Your comments have been very helpful, and we will incorporate all comments in the revised version of the paper.
Best wishes,
Authors
The paper presented iFinder, a novel, modular, training-free framework for dash-cam video reasoning by LLM. iFinder is a structured grounding framework that separates low-level perception from high-level reasoning to enhance LLM-based video understanding. This work designs a modular and training-free pipeline that combines multiple pretrained perception modules to generate interpretable inputs for LLMs.

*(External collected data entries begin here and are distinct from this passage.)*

/-- **EVERY SUMMABLE TWO-PLAQUETTE COUPLING IS A MEMBER OF THE WEIGHTED BALL.** If the rows and columns of
`|J|` are summable with `∑_q |J(p,q)| ≤ K₀`, `∑_p |J(p,q)| ≤ K₀'`, and at weight `t ≥ 0`
`∑_q |J(p,q)| e^{t(‖x_p-x_q‖∞+1)} ≤ K_t`, `∑_p |J(p,q)| e^{t(‖x_p-x_q‖∞+1)} ≤ K_t'`, then
`plaqPairCoupling N J ∈ MemBallZdS (4(d-1)(K₀+K₀')) (8(d-1)(e^{t}(K₀+K₀') + K_t + K_t')/√N) t`. -/
theorem memBallZdS_plaqPairCoupling (hd : 1 ≤ d) (hN : 1 ≤ N) (ht : 0 ≤ t) {K₀ K₀' Kt Kt' : ℝ}
    (hK₀ : 0 ≤ K₀) (hK₀' : 0 ≤ K₀') (hKt : 0 ≤ Kt) (hKt' : 0 ≤ Kt')
    (hrow₀ : ∀ p, Summable fun q => |J (p, q)|) (hrowK₀ : ∀ p, ∑' q, |J (p, q)| ≤ K₀)
    (hcol₀ : ∀ q, Summable fun p => |J (p, q)|) (hcolK₀ : ∀ q, ∑' p, |J (p, q)| ≤ K₀')
    (hrowt : ∀ p, Summable fun q => |J (p, q)| * exp (t * (‖p.1 - q.1‖ + 1)))
    (hrowKt : ∀ p, ∑' q, |J (p, q)| * exp (t * (‖p.1 - q.1‖ + 1)) ≤ Kt)
    (hcolt : ∀ q, Summable fun p => |J (p, q)| * exp (t * (‖p.1 - q.1‖ + 1)))
    (hcolKt : ∀ q, ∑' p, |J (p, q)| * exp (t * (‖p.1 - q.1‖ + 1)) ≤ Kt') :
    MemBallZdS (4 * ((d : ℝ) - 1) * (K₀ + K₀'))
      (8 * ((d : ℝ) - 1) * (exp t * (K₀ + K₀') + (Kt + Kt')) / Real.sqrt N) t
      (plaqPairCoupling (d := d) N J) := by
  have hN0 : (0 : ℝ) < N := by exact_mod_cast hN
  have hind0 : ∀ (e : ZdEdge d) (i : PlaqPairIdx d), (0 : ℝ) ≤
      (if e ∈ plaquetteEdges i.1 then (1 : ℝ) else 0) + (if e ∈ plaquetteEdges i.2 then (1 : ℝ) else 0) :=
    fun e i => add_nonneg (by split_ifs <;> norm_num) (by split_ifs <;> norm_num)
  have hind1 : ∀ (e : ZdEdge d) (i : PlaqPairIdx d), e ∈ plaqPairCode i → (1 : ℝ) ≤
      (if e ∈ plaquetteEdges i.1 then (1 : ℝ) else 0) + (if e ∈ plaquetteEdges i.2 then (1 : ℝ) else 0) := by
    intro e i h
    rcases Finset.mem_union.1 h with h1 | h2
    · rw [if_pos h1]
      have : (0 : ℝ) ≤ (if e ∈ plaquetteEdges i.2 then (1 : ℝ) else 0) := by split_ifs <;> norm_num
      linarith
    · rw [if_pos h2]
      have : (0 : ℝ) ≤ (if e ∈ plaquetteEdges i.1 then (1 : ℝ) else 0) := by split_ifs <;> norm_num
      linarith
  have hite : ∀ (e : ZdEdge d) (i : PlaqPairIdx d) {x : ℝ}, 0 ≤ x →
      (if e ∈ plaqPairCode i then x else 0) ≤
        ((if e ∈ plaquetteEdges i.1 then (1 : ℝ) else 0) + (if e ∈ plaquetteEdges i.2 then (1 : ℝ) else 0)) * x := by
    intro e i x hx
    by_cases h : e ∈ plaqPairCode i
    · rw [if_pos h]; exact le_mul_of_one_le_left hx (hind1 e i h)
    · rw [if_neg h]; exact mul_nonneg (hind0 e i) hx
  -- (M)/(o)/(l self): weights `|J|`, `2|J|`, `|J|/√N`
  have hM : ∀ e : ZdEdge d, Summable fun i : PlaqPairIdx d => if e ∈ plaqPairCode i then |J i| else 0 :=
    fun e => (summable_and_tsum_le_of_le_pair_incidence hd (w := fun i => |J i|) (fun i => abs_nonneg _)
      hrow₀ hK₀ hrowK₀ hcol₀ hK₀' hcolK₀ e
      (g := fun i => if e ∈ plaqPairCode i then |J i| else 0) (fun i => by positivity)
      (fun i => hite e i (abs_nonneg _))).1
  have ho : ∀ e : ZdEdge d,
      (Summable fun i : PlaqPairIdx d => if e ∈ plaqPairCode i then 2 * |J i| else 0) ∧
        ∑' i : PlaqPairIdx d, (if e ∈ plaqPairCode i then 2 * |J i| else 0) ≤
          2 * ((d : ℝ) - 1) * (2 * K₀ + 2 * K₀') := by
    intro e
    refine summable_and_tsum_le_of_le_pair_incidence hd (w := fun i => 2 * |J i|) (fun i => by positivity)
      (fun p => (hrow₀ p).mul_left 2) (by positivity) (fun p => ?_) (fun q => (hcol₀ q).mul_left 2) (by positivity)
      (fun q => ?_) e (g := fun i => if e ∈ plaqPairCode i then 2 * |J i| else 0) (fun i => by positivity)
      (fun i => hite e i (by positivity))
    · rw [tsum_mul_left]; exact mul_le_mul_of_nonneg_left (hrowK₀ p) zero_le_two
    · rw [tsum_mul_left]; exact mul_le_mul_of_nonneg_left (hcolK₀ q) zero_le_two
  have hl0 : ∀ (e : ZdEdge d) (i : PlaqPairIdx d), (0 : ℝ) ≤
      (if e ∈ plaqPairCode i then |J i| / Real.sqrt N *
        ((if e ∈ plaquetteEdges i.1 then (1 : ℝ) else 0) + (if e ∈ plaquetteEdges i.2 then (1 : ℝ) else 0))
      else 0) := by
    intro e i
    by_cases h : e ∈ plaqPairCode i
    · rw [if_pos h]; exact mul_nonneg (by positivity) (hind0 e i)
    · rw [if_neg h]
  have hl : ∀ e : ZdEdge d, Summable fun i : PlaqPairIdx d =>
      if e ∈ plaqPairCode i then |J i| / Real.sqrt N *
        ((if e ∈ plaquetteEdges i.1 then (1 : ℝ) else 0) + (if e ∈ plaquetteEdges i.2 then (1 : ℝ) else 0))
      else 0 := by
    intro e
    refine (summable_and_tsum_le_of_le_pair_incidence hd (w := fun i => |J i| / Real.sqrt N)
      (fun i => by positivity) (fun p => (hrow₀ p).div_const _) (K := K₀ / Real.sqrt N) (by positivity)
      (fun p => ?_) (fun q => (hcol₀ q).div_const _) (K' := K₀' / Real.sqrt N) (by positivity) (fun q => ?_)
      e (hl0 e) (fun i => ?_)).1
    · rw [tsum_div_const]; exact div_le_div_of_nonneg_right (hrowK₀ p) (Real.sqrt_nonneg _)
    · rw [tsum_div_const]; exact div_le_div_of_nonneg_right (hcolK₀ q) (Real.sqrt_nonneg _)
    · by_cases h : e ∈ plaqPairCode i
      · rw [if_pos h, mul_comm]
      · rw [if_neg h]; exact mul_nonneg (hind0 e i) (by positivity)
  -- (row): weights `(4/√N)(|J| e^t + |J| e^{t(D+1)})`
  have hrow0 : ∀ (e : ZdEdge d) (i : PlaqPairIdx d), (0 : ℝ) ≤
      (if e ∈ plaqPairCode i then ∑ y ∈ (plaqPairCode i).erase e, |J i| / Real.sqrt N *
        ((if y ∈ plaquetteEdges i.1 then (1 : ℝ) else 0) + (if y ∈ plaquetteEdges i.2 then (1 : ℝ) else 0)) *
        exp (t * ‖e.1 - y.1‖) else 0) := by
    intro e i
    by_cases h : e ∈ plaqPairCode i
    · rw [if_pos h]
      exact Finset.sum_nonneg fun y _ => mul_nonneg (mul_nonneg (by positivity) (hind0 y i)) (exp_pos _).le
    · rw [if_neg h]
  have hwrow : ∀ p, Summable fun q => 4 / Real.sqrt N *
      (|J (p, q)| * exp t + |J (p, q)| * exp (t * (‖p.1 - q.1‖ + 1))) :=
    fun p => (((hrow₀ p).mul_right _).add (hrowt p)).mul_left _
  have hwcol : ∀ q, Summable fun p => 4 / Real.sqrt N *
      (|J (p, q)| * exp t + |J (p, q)| * exp (t * (‖p.1 - q.1‖ + 1))) :=
    fun q => (((hcol₀ q).mul_right _).add (hcolt q)).mul_left _
  have hwrowK : ∀ p, ∑' q, 4 / Real.sqrt N * (|J (p, q)| * exp t + |J (p, q)| * exp (t * (‖p.1 - q.1‖ + 1))) ≤
      4 / Real.sqrt N * (K₀ * exp t + Kt) := by
    intro p
    rw [tsum_mul_left, ((hrow₀ p).mul_right _).tsum_add (hrowt p), tsum_mul_right]
    exact mul_le_mul_of_nonneg_left (add_le_add (mul_le_mul_of_nonneg_right (hrowK₀ p) (exp_pos _).le)
      (hrowKt p)) (by positivity)
  have hwcolK : ∀ q, ∑' p, 4 / Real.sqrt N * (|J (p, q)| * exp t + |J (p, q)| * exp (t * (‖p.1 - q.1‖ + 1))) ≤
      4 / Real.sqrt N * (K₀' * exp t + Kt') := by
    intro q
    rw [tsum_mul_left, ((hcol₀ q).mul_right _).tsum_add (hcolt q), tsum_mul_right]
    exact mul_le_mul_of_nonneg_left (add_le_add (mul_le_mul_of_nonneg_right (hcolK₀ q) (exp_pos _).le)
      (hcolKt q)) (by positivity)
  have hrow : ∀ e : ZdEdge d,
      (Summable fun i : PlaqPairIdx d =>
        if e ∈ plaqPairCode i then ∑ y ∈ (plaqPairCode i).erase e, |J i| / Real.sqrt N *
          ((if y ∈ plaquetteEdges i.1 then (1 : ℝ) else 0) + (if y ∈ plaquetteEdges i.2 then (1 : ℝ) else 0)) *
          exp (t * ‖e.1 - y.1‖) else 0) ∧
      ∑' i : PlaqPairIdx d, (if e ∈ plaqPairCode i then ∑ y ∈ (plaqPairCode i).erase e, |J i| / Real.sqrt N *
          ((if y ∈ plaquetteEdges i.1 then (1 : ℝ) else 0) + (if y ∈ plaquetteEdges i.2 then (1 : ℝ) else 0)) *
          exp (t * ‖e.1 - y.1‖) else 0) ≤
        2 * ((d : ℝ) - 1) * (4 / Real.sqrt N * (K₀ * exp t + Kt) + 4 / Real.sqrt N * (K₀' * exp t + Kt')) := by
    intro e
    refine summable_and_tsum_le_of_le_pair_incidence hd
      (w := fun i => 4 / Real.sqrt N * (|J i| * exp t + |J i| * exp (t * (‖i.1.1 - i.2.1‖ + 1))))
      (fun i => by positivity) hwrow (by positivity) hwrowK hwcol (by positivity) hwcolK e (hrow0 e) (fun i => ?_)
    by_cases h : e ∈ plaqPairCode i
    · rw [if_pos h]
      refine (plaqPairTerm_row_le hN ht h).trans ?_
      have hw0 : 0 ≤ 4 / Real.sqrt N * (|J i| * exp t + |J i| * exp (t * (‖i.1.1 - i.2.1‖ + 1))) := by positivity
      exact le_mul_of_one_le_left hw0 (hind1 e i h)
    · rw [if_neg h]
      exact mul_nonneg (hind0 e i) (by positivity)
  -- assemble
  have hmem := memBallZdS_indexed (code := plaqPairCode) (fib := plaqPairFib) (φ := plaqPairTerm N J) mem_plaqPairFib
    continuous_plaqPairTerm dependsOn_plaqPairTerm (M := fun i => |J i|) (abs_plaqPairTerm_le hN)
    hM (isOscBound_plaqPairTerm hN) (isLipBound_plaqPairTerm hN) (t := t)
    (fun e => (ho e).1) (fun e => (ho e).2) hl (fun e => (hrow e).1) (fun e => (hrow e).2)
  have ha : 2 * ((d : ℝ) - 1) * (2 * K₀ + 2 * K₀') = 4 * ((d : ℝ) - 1) * (K₀ + K₀') := by ring
  have hΛ : 2 * ((d : ℝ) - 1) * (4 / Real.sqrt N * (K₀ * exp t + Kt) + 4 / Real.sqrt N * (K₀' * exp t + Kt')) =
      8 * ((d : ℝ) - 1) * (exp t * (K₀ + K₀') + (Kt + Kt')) / Real.sqrt N := by
    field_simp
    ring
  rw [ha, hΛ] at hmem
  exact hmem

The experiments results show strong zero-shot performance on multiple driving datasets with thorough ablations on prompt structure, perception module substitution, and adversarial conditions. The reviewers also pointed out some weaknesses, including the limited novelty in model components, efficiency issue due to the multi-module pipeline, During the rebuttal phase, the authors effectively addressed the reviewers' concerns about latency, ablation coverage, and adaptability. The final ratings include a Strong Accept, and 3 Borderline Accepts, with 2 review ratings raised from initial Borderline Rejects). The authors' rebuttal improved the perception of the paper. The authors provided clarifications on latency, ablation studies, peer model contribution, and robustness to perception noise. The two initially most critical reviewers (XWwS and qGHL) explicitly noting that the authors' rebuttals addressed their concerns, justifying their final score adjustments. In summary, this paper is technically sound, addresses an important problem in a principled manner, and shows promising experimental results on four benchmarking datasets. This paper provides excellent contributions to grounded vision-language reasoning. The AC agrees with the reviewers' suggestions and recommends accepting the paper.